東京ドイツ文化センターで「50年後のボクたちは」を観てきました。


公式映画サイト:http://www.bitters.co.jp/50nengo/





ドイツ国内で220万以上を売り上げ、26か国で翻訳されているなった小説「14歳、ぼくらの疾走」が原作。様々な賞を総なめにし、舞台も大人気になった作品を映画化。14歳のマイクと風変わりな転校生チックの夏休みの冒険物語。ロードムービーです。


マイク(トリスタン・ゲーベル)はクラスではみ出し者。父は浮気をし、母はアル中。好きなタチアナには見向きもされず、誕生会にも招待されず。そんな時、一風変わったチック(アナンド・バドビレグ・チョローンバードル)がロシアから転校してくる。夏休みに二人は急激に仲を縮め、チックが調達してきた車でチックの祖父が住むワラキアという街へ行くことになるのですが…。


風力発電の下に寝袋を敷きたくさんの星を見ながら寝たり、トウモロコシ畑に車が突っ込みあとからグーグルで見てわかるようにとtschick(チック)とスペルを綴り、スピードを出し過ぎて放牧している牛に取り囲まれる場所に出て牧場主に怒られたり。子だくさんの農家で食事をご馳走になりすいかまで頂き、警察官に未成年が運転しているのがバレて追いかけられるもマイクとチックが離れ離れとなり、また元の安全な風力発電のある場所へと戻り見事二人が再会したり。ガソリンが無くなりガソリンが未成年で買えないので停車してる車からガソリンを盗もうとホースを探しているときに、イザ(メルセデス・ミュラー)と出会い、マイクは淡い恋を経験したりと、本当に大冒険でした。最後は交通事故まで起こしてしまって、その後始末が大変だったと思いますが、こういう体験は本当に貴重で一生の財産だなあと思いました。
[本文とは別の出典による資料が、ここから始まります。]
import Literature.NumberTheory.EllipticCurves.BDPAnticyclotomicPAdicLFunctionUpTo
import Summits.BirchSwinnertonDyer.Rank1Residual.X11b.BDPValueRigidity
import HarnessLib

set_option linter.dupNamespace false -- `Summit.BirchSwinnertonDyer.BirchSwinnertonDyer.Theorems.…` (summit = sub)
set_option autoImplicit false

/-!
# Route `CongruentShaFreeCut` (rung S2) — LEMMA R: value-at-𝟙 RIGIDITY of the BDP frame UP TO A
# CONSTANT (`IsBDPLFunctionUpTo C`), any prime `p`

Cell `bsd-cn100`, prover seat `bsd-cn100-transfer` (g11), target of record of the plan seat (plan g14,
STATUS 2026-08-26T23:15:12Z (2); `HOME/bsd-cn100-plan/D0074-bsd-cn100-seats.md` §6 addendum 7): the Lean
form of **LEMMA R** of `HOME/MEMO-transfer-13.md` §5.4 ("rigidity of the ♯-frame"), the elementary step that
transports the BDP value formula at the trivial character from ONE admissible tuple `(C, Ω_K, Ω_p, 𝓛)` to
EVERY admissible tuple — the ∀-form in which the registered ♯-stub
`…Theorems.CongruentShaFreeCutTwoAdicBDPTripleUpTo.TwoAdicBDPValueAtOneUpTo` (stmt-BirchSwinnertonDyer-19079,
line `heegner-field-bdp-triple-upto` v6cp) is typed. Supports, does not close, stmt-BirchSwinnertonDyer-19079.
THEOREMS ONLY (no definition, no named fact, no `sorry`); pure `p`-adic analysis on `R₀⟦T⟧` plus the
period/constant bookkeeping of the display; valid at every prime `p`. HONEST FRAMING: nothing here proves
(LB-exist♯), (LB-wan♯), (LB-bdp♯), crux A, crux B, the leaf `rankOne_twoConverse_congruentNumber`, the
congruent number problem or any case of BSD; the CHARACTER SUPPLY is a HYPOTHESIS (the tree does not
construct Hecke characters of prescribed infinity type). PARTITION: none — RANK axis.

## The statement (MEMO-transfer-13 §5.4, sharpened)

Two tuples `(C, Ω_K, Ω_p, L)`, `(C', Ω_K', Ω_p', L')` with `IsBDPLFunctionUpTo C ι 𝔭 κ γ f Ω_K Ω_p L`,
`IsBDPLFunctionUpTo C' ι 𝔭 κ γ f Ω_K' Ω_p' L'` for the SAME `(ι, 𝔭, κ, γ, f)`, all of `C, C', Ω_K, Ω_K',
Ω_p, Ω_p'` non-zero, take at an interpolation point of infinity type `(n, −n)` values tied by
`L'(T_φ) = (C'/C) · β^n · L(T_φ)`, `β := ι⁻¹((Ω_K/Ω_K')⁴)·(Ω_p'/Ω_p)⁴` (`hasValueAt_frameUpTo_rescale`). Given a
character supply accumulating at `𝟙` (the S27 binders of `X11b/BDPValueRigidity.lean`, verbatim: `m > 0`,
`x₀^{p^k} → 1`, interpolation data of types `m p^k` and `2 m p^k` with avatar values `x₀^{p^k}`, `x₀^{2p^k}`):

  `[T⁰]L' = (C'/C) · [T⁰]L` in `ℂ_p`   (`coe_constantCoeff_eq_mul_of_isBDPLFunctionUpTo_of_supply`),

hence `[T⁰]L = 0 ↔ [T⁰]L' = 0` and, when non-zero, `L'(𝟙) = G₀ · L(𝟙)` with `G₀ = C'/C ∈ ℂ_p^×` EXACTLY — the
memo's Lemma R with its `G₀ ∈ ℂ_p^×` pinned (the memo's root of unity `ζ_{k₀}` is `1`: see the proof).

## Proof (no Strassmann / identity principle, no rate estimate)

The ABSTRACT CORE of `X11b/UnrSeriesValueRigidity.lean` (`Halves.constantCoeff_eq_of_values_mul_sq`, S27
'V1RIG') carried through with one EXTERNAL CONSTANT `A ∈ ℂ_p^×` (§1, this file): along `T_k → 0` let `L, L'`
take the values `v_k`, `A·a_k·v_k` at `T_k` and `w_k`, `A·a_k²·w_k` at `T_k(T_k + 2) = (1 + T_k)² − 1`, `a_k ≠ 0`;
then `[T⁰]L' = A·[T⁰]L`. Indeed if `c := [T⁰]L ≠ 0`: all four value sequences converge to the constant
terms (continuity of evaluation at `𝟙`), so `a_k → ρ := c'/(A c)` AND `a_k² → ρ`, whence `ρ² = ρ`; `ρ = 0`
is impossible (then `c' = 0`, `a_k → 0`, `L' ≠ 0`, and the ORDER LEMMA at `T_k` and at `T_k(T_k+2)` gives
`‖a_k‖ = ‖2‖^d ≠ 0` for large `k`); so `ρ = 1`, `c' = A c`. If `c = 0 ≠ c'` swap the series (`A ↦ A⁻¹`,
`a_k ↦ a_k⁻¹`). With `T_k := x₀^{p^k} − 1`, `a_k := β^{m p^k}`, `A := C'/C` this is Lemma R (§3). MEMO-13's
own argument (§5.4 (iii): growth comparison `|B|^{−2p^k}` vs `p^{−kd}` + Strassmann on a closed sub-disc)
is thereby AVOIDED: the second supply (type `2 m p^k`) replaces it.

## Contents

* §1 `coe_constantCoeff_eq_mul_of_values_mul_sq_of_ne_zero`, `coe_constantCoeff_eq_mul_of_values_mul_sq`
  — the abstract core with a constant (adapted from `…X11b.Halves.constantCoeff_eq_of_values_mul_sq`).
* §2 `hasValueAt_frameUpTo_rescale` — the ♯-frames' values differ by `(C'/C)·β^n`
  (`…X11b.frameValue_rescale`).
* §3 `coe_constantCoeff_eq_mul_of_isBDPLFunctionUpTo_of_supply` (LEMMA R).

The corollaries in the memo's wording (`L(𝟙) = 0 ⟺ L'(𝟙) = 0`; `C' = C ⟹ [T⁰]L' = [T⁰]L`, i.e. S27 at
`C = C' = 1`) and the `p = 2` READING for the registered stub (the ∀-form `TwoAdicBDPValueAtOneUpTo` from
ONE admissible tuple with the value formula + the supply) are the sibling
`Theorems/CongruentShaFreeCutBDPUpToRigidityReadings.lean` (this file imports no `Theses` module and no
`p = 2` object; 400-line rule).

References: [Castella2018] F. Castella, Camb. J. Math. 6 (2018), Thm. 3.1–3.2 (arXiv:1704.06608 pp. 8–9);
[CastellaHsieh2018] Math. Ann. 370 (2018), §3.3, Prop. 3.4, Def. 3.5, Prop. 3.6; [Cassels1986] Ch. 4
(values of power series on the open disc).
-/

noncomputable section
import Summits.AnomalousDissipation.AnomalousDissipation.Theorems.MarginalStabilityChainStrainedLayerLawParallelRelax
import Summits.AnomalousDissipation.AnomalousDissipation.Theorems.MarginalStabilityChainStrainedLayerLawClockLine
import HarnessLib

/-!
# Crux `MarginalStabilityChain.StrainedLayerLaw` (stmt-AnomalousDissipation-3007), line `FirstLemmasR2K4`:
# local finiteness and the exact Cesàro mean of the dissipation of the EXPLICIT parallel member

Support file (`--supports stmt-AnomalousDissipation-3007`; registered sub-goals `parallelMember_finiteDissipation` and
`meanLayerDissipation_parallelMember` of line `FirstLemmasR2K4`, lead c6, wave 1).

What it proves, for the explicit parallel member `u = U_B^ν(y) + P(t,y)`, `v = 0` of `…ParallelRelaxMember.lean` /
`…ParallelRelax.lean` (lead c5; `P(t,y) = ∫ G₁(z) g(eᵗy − √s(t) z) dz`, `s(t) = ν(e^{2t} − 1)/2`, `g ∈ C²_c(ℝ)`):
* `parallelMember_finiteDissipation`: `∫⁻_{(0,T]} layerDissipation ν L (u t) 0 ≠ ⊤` for every `T > 0` — on `(0, T]` the
  integrand is `ofReal (d t)` (`layerDissipation_member`) with `d t ≤ M` (`pdiss_le`), so the lower integral is at most
  `ofReal M · volume (Ioc 0 T) < ⊤`;
* `meanLayerDissipation_parallelMember`: `meanLayerDissipation ν L u 0 = ofReal (√ν/(2√π))` — verbatim the Cesàro step of
  the landed `parallelMember_meanLayerDissipation` (`stub_cesaroMean` fed by `pdiss_le`, `pdiss_nonneg`, `tendsto_pdiss`,
  `layerDissipation_member`), with the member written out instead of hidden behind `∃`.
No definitions (the file-local notations `sdiff[…]`, `pdiss[…]` of `…ParallelRelax.lean` abbreviate the explicit
formulas); no facts are asserted.
-/

-- `Summit.<Summit>.<Problem>` is the tree's mandated summit-side namespace (CONVENTIONS §2); for this
-- single-conjunct summit the two coincide, so the duplicate is deliberate.
set_option linter.dupNamespace false

noncomputable section

open scoped Topology ENNReal
open Filter Set Function MeasureTheory

namespace Summit.AnomalousDissipation.AnomalousDissipation.Theorems.StrainedLayerLaw.LogEnstrophyClock

open Literature.Analysis.FluidPDE Literature.Analysis.FluidPDE.StretchedLayer
open Literature.Analysis.UnboundedOperators
open Summit.AnomalousDissipation.AnomalousDissipation.Theses.MarginalStabilityChain
open Summit.AnomalousDissipation.AnomalousDissipation.Theorems.StrainedLayerLaw.StrainWorkSumRule
open Summit.AnomalousDissipation.AnomalousDissipation.Theorems.StrainedLayerLaw.ParallelRelax

/-! File-local NOTATION (no definitions; as in `…ParallelRelaxMember.lean` / `…ParallelRelax.lean`):
* `sdiff[ν, g, t, y] = ∫ G₁(z) g(eᵗy − √(ν(e^{2t} − 1)/2)·z) dz` (the strained shear diffusion);
* `pdiss[ν, g, t] = ν ∫ (U_B′(y) + eᵗ (e^{s(t)Δ}g)′(eᵗy))² dy` — the real slice dissipation of the parallel member for `t > 0`. -/
local notation3 (prettyPrint := false) "sdiff[" ν ", " g ", " t ", " y "]" =>
  ∫ z, heatKernel 1 z * g (Real.exp t * y - Real.sqrt (ν * (Real.exp (2 * t) - 1) / 2) * z)
local notation3 (prettyPrint := false) "pdiss[" ν ", " g ", " t "]" =>
  ν * ∫ y, (burgersLayerProfileD 1 ν 1 y +
    Real.exp t * deriv (heatExtension g (ν * (Real.exp (2 * t) - 1) / 2)) (Real.exp t * y)) ^ 2

/-- **Local finiteness of the dissipation of the explicit parallel member (registered sub-goal).** For `ν > 0`,
`L > 0`, `g ∈ C²_c(ℝ)` and `T > 0`: `∫⁻_{t ∈ (0,T]} layerDissipation ν L (U_B + P(t,·)) 0 ≠ ⊤`. On `(0, T]` the integrand
equals `ofReal (d t)` (`layerDissipation_member`) and `d t ≤ M` uniformly (`pdiss_le`), whence the lower integral is at
most `ofReal M · volume (Ioc 0 T) = ofReal M · ofReal T < ⊤`. [folklore] -/
theorem parallelMember_finiteDissipation :
    ∀ (ν L : ℝ) (g : ℝ → ℝ), 0 < ν → 0 < L → ContDiff ℝ 2 g → HasCompactSupport g → ∀ T : ℝ, 0 < T →
      ∫⁻ t in Ioc 0 T, layerDissipation ν L
        (fun (_ : ℝ) y => burgersLayerProfile 1 ν 1 y +
          ∫ z, heatKernel 1 z * g (Real.exp t * y - Real.sqrt (ν * (Real.exp (2 * t) - 1) / 2) * z))
        (fun _ _ => 0) ≠ ∞ := by
  intro ν L g hν hL hg hc T _
  obtain ⟨M, hM⟩ := pdiss_le hν hg hc
  -- on `(0, T]` the integrand is `ofReal (d t) ≤ ofReal M`
  have h1 : ∫⁻ t in Ioc 0 T, layerDissipation ν L
        (fun (_ : ℝ) y => burgersLayerProfile 1 ν 1 y + sdiff[ν, g, t, y]) (fun _ _ => 0) =
      ∫⁻ t in Ioc 0 T, ENNReal.ofReal (pdiss[ν, g, t]) :=
    setLIntegral_congr_fun measurableSet_Ioc fun t ht => layerDissipation_member hν hL hg hc ht.1
  have h2 : ∫⁻ t in Ioc 0 T, ENNReal.ofReal (pdiss[ν, g, t]) ≤ ∫⁻ _ in Ioc 0 T, ENNReal.ofReal M :=
    setLIntegral_mono' measurableSet_Ioc fun t ht => ENNReal.ofReal_le_ofReal (hM t ht.1)
  have h3 : ∫⁻ _ in Ioc 0 T, ENNReal.ofReal M = ENNReal.ofReal M * volume (Ioc 0 T) := setLIntegral_const _ _
  have h4 : ENNReal.ofReal M * volume (Ioc 0 T) ≠ ∞ := by
    rw [Real.volume_Ioc]
    exact ENNReal.mul_ne_top ENNReal.ofReal_ne_top ENNReal.ofReal_ne_top
  rw [h1]
  exact ne_top_of_le_ne_top h4 (h2.trans h3.le)

/-- **The Cesàro mean of the dissipation of the explicit parallel member (registered sub-goal).** For `ν > 0`, `L > 0`,
`g ∈ C²_c(ℝ)`: `meanLayerDissipation ν L (U_B + P) 0 = ofReal (√ν/(2√π))` — the Sweet–Parker rung. With
`d t = pdiss t` for `t > 0` (and `0` otherwise): `d ≥ 0` (`pdiss_nonneg`), `d ≤ M` on `(0, ∞)` (`pdiss_le`),
`d → √ν/(2√π)` (`tendsto_pdiss`), so `stub_cesaroMean` computes the `liminf` of the Cesàro means of `ofReal (d t)`, and
on `(0, T]` these are the member's `layerDissipation` (`layerDissipation_member`). Verbatim the Cesàro step of the landed
`parallelMember_meanLayerDissipation`. [folklore] -/
theorem meanLayerDissipation_parallelMember :
    ∀ (ν L : ℝ) (g : ℝ → ℝ), 0 < ν → 0 < L → ContDiff ℝ 2 g → HasCompactSupport g →
      meanLayerDissipation ν L
        (fun t (_ : ℝ) y => burgersLayerProfile 1 ν 1 y +
          ∫ z, heatKernel 1 z * g (Real.exp t * y - Real.sqrt (ν * (Real.exp (2 * t) - 1) / 2) * z))
        (fun _ _ _ => 0) = ENNReal.ofReal (Real.sqrt ν / (2 * Real.sqrt Real.pi)) := by
  intro ν L g hν hL hg hc
  obtain ⟨M, hM⟩ := pdiss_le hν hg hc
  set d : ℝ → ℝ := fun t => if 0 < t then pdiss[ν, g, t] else 0 with hd
  have hd0 : ∀ t, 0 ≤ d t := fun t => by
    simp only [hd]
    split_ifs
    · exact pdiss_nonneg hν.le g t
    · exact le_rfl
  have hdM : ∀ t, 0 < t → d t ≤ M := fun t ht => by
    simp only [hd, if_pos ht]
    exact hM t ht
  have hdK : Tendsto d atTop (𝓝 (Real.sqrt ν / (2 * Real.sqrt Real.pi))) := by
    refine (tendsto_pdiss hν hg hc).congr' ?_
    filter_upwards [eventually_gt_atTop 0] with t ht
    simp only [hd, if_pos ht]
  have hK0 : 0 ≤ Real.sqrt ν / (2 * Real.sqrt Real.pi) := by positivity
  have hces := stub_cesaroMean d _ M hK0 hd0 hdM hdK
  rw [meanLayerDissipation_def, ← hces]
  refine Filter.liminf_congr (Eventually.of_forall fun T => ?_)
  congr 1
  refine setLIntegral_congr_fun measurableSet_Ioc fun t ht => ?_
  simp only [hd, if_pos ht.1]
  exact layerDissipation_member hν hL hg hc ht.1

end Summit.AnomalousDissipation.AnomalousDissipation.Theorems.StrainedLayerLaw.LogEnstrophyClock

end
「2人に誰よりも会いたい」とマイクはその冒険を終えて思います。そして見晴らしのいい場所で50年後の何月何日にその場所での再会を約束しています。その後50年の月日が過ぎ、64歳になって出会う彼らは一体どんな人生を送っているのでしょうか。仲良くなって別れがたい人と出会った時、こんな約束を取り付けられたらどんなに素敵でしょう。そんな約束ができる彼らがちょぴり羨ましくも思えたロードムービーでした。


近くでドイツ人女性二人が鑑賞していたのですが、笑うポイントがずれていたのが何とも印象的でした。アメリカ人とかイギリス人、インド人、タイ人、ネパール人などともやはりちょっと見てる場所が違う、笑いのポイントも違うなあと感じたことがありますが、今回もそう思いました。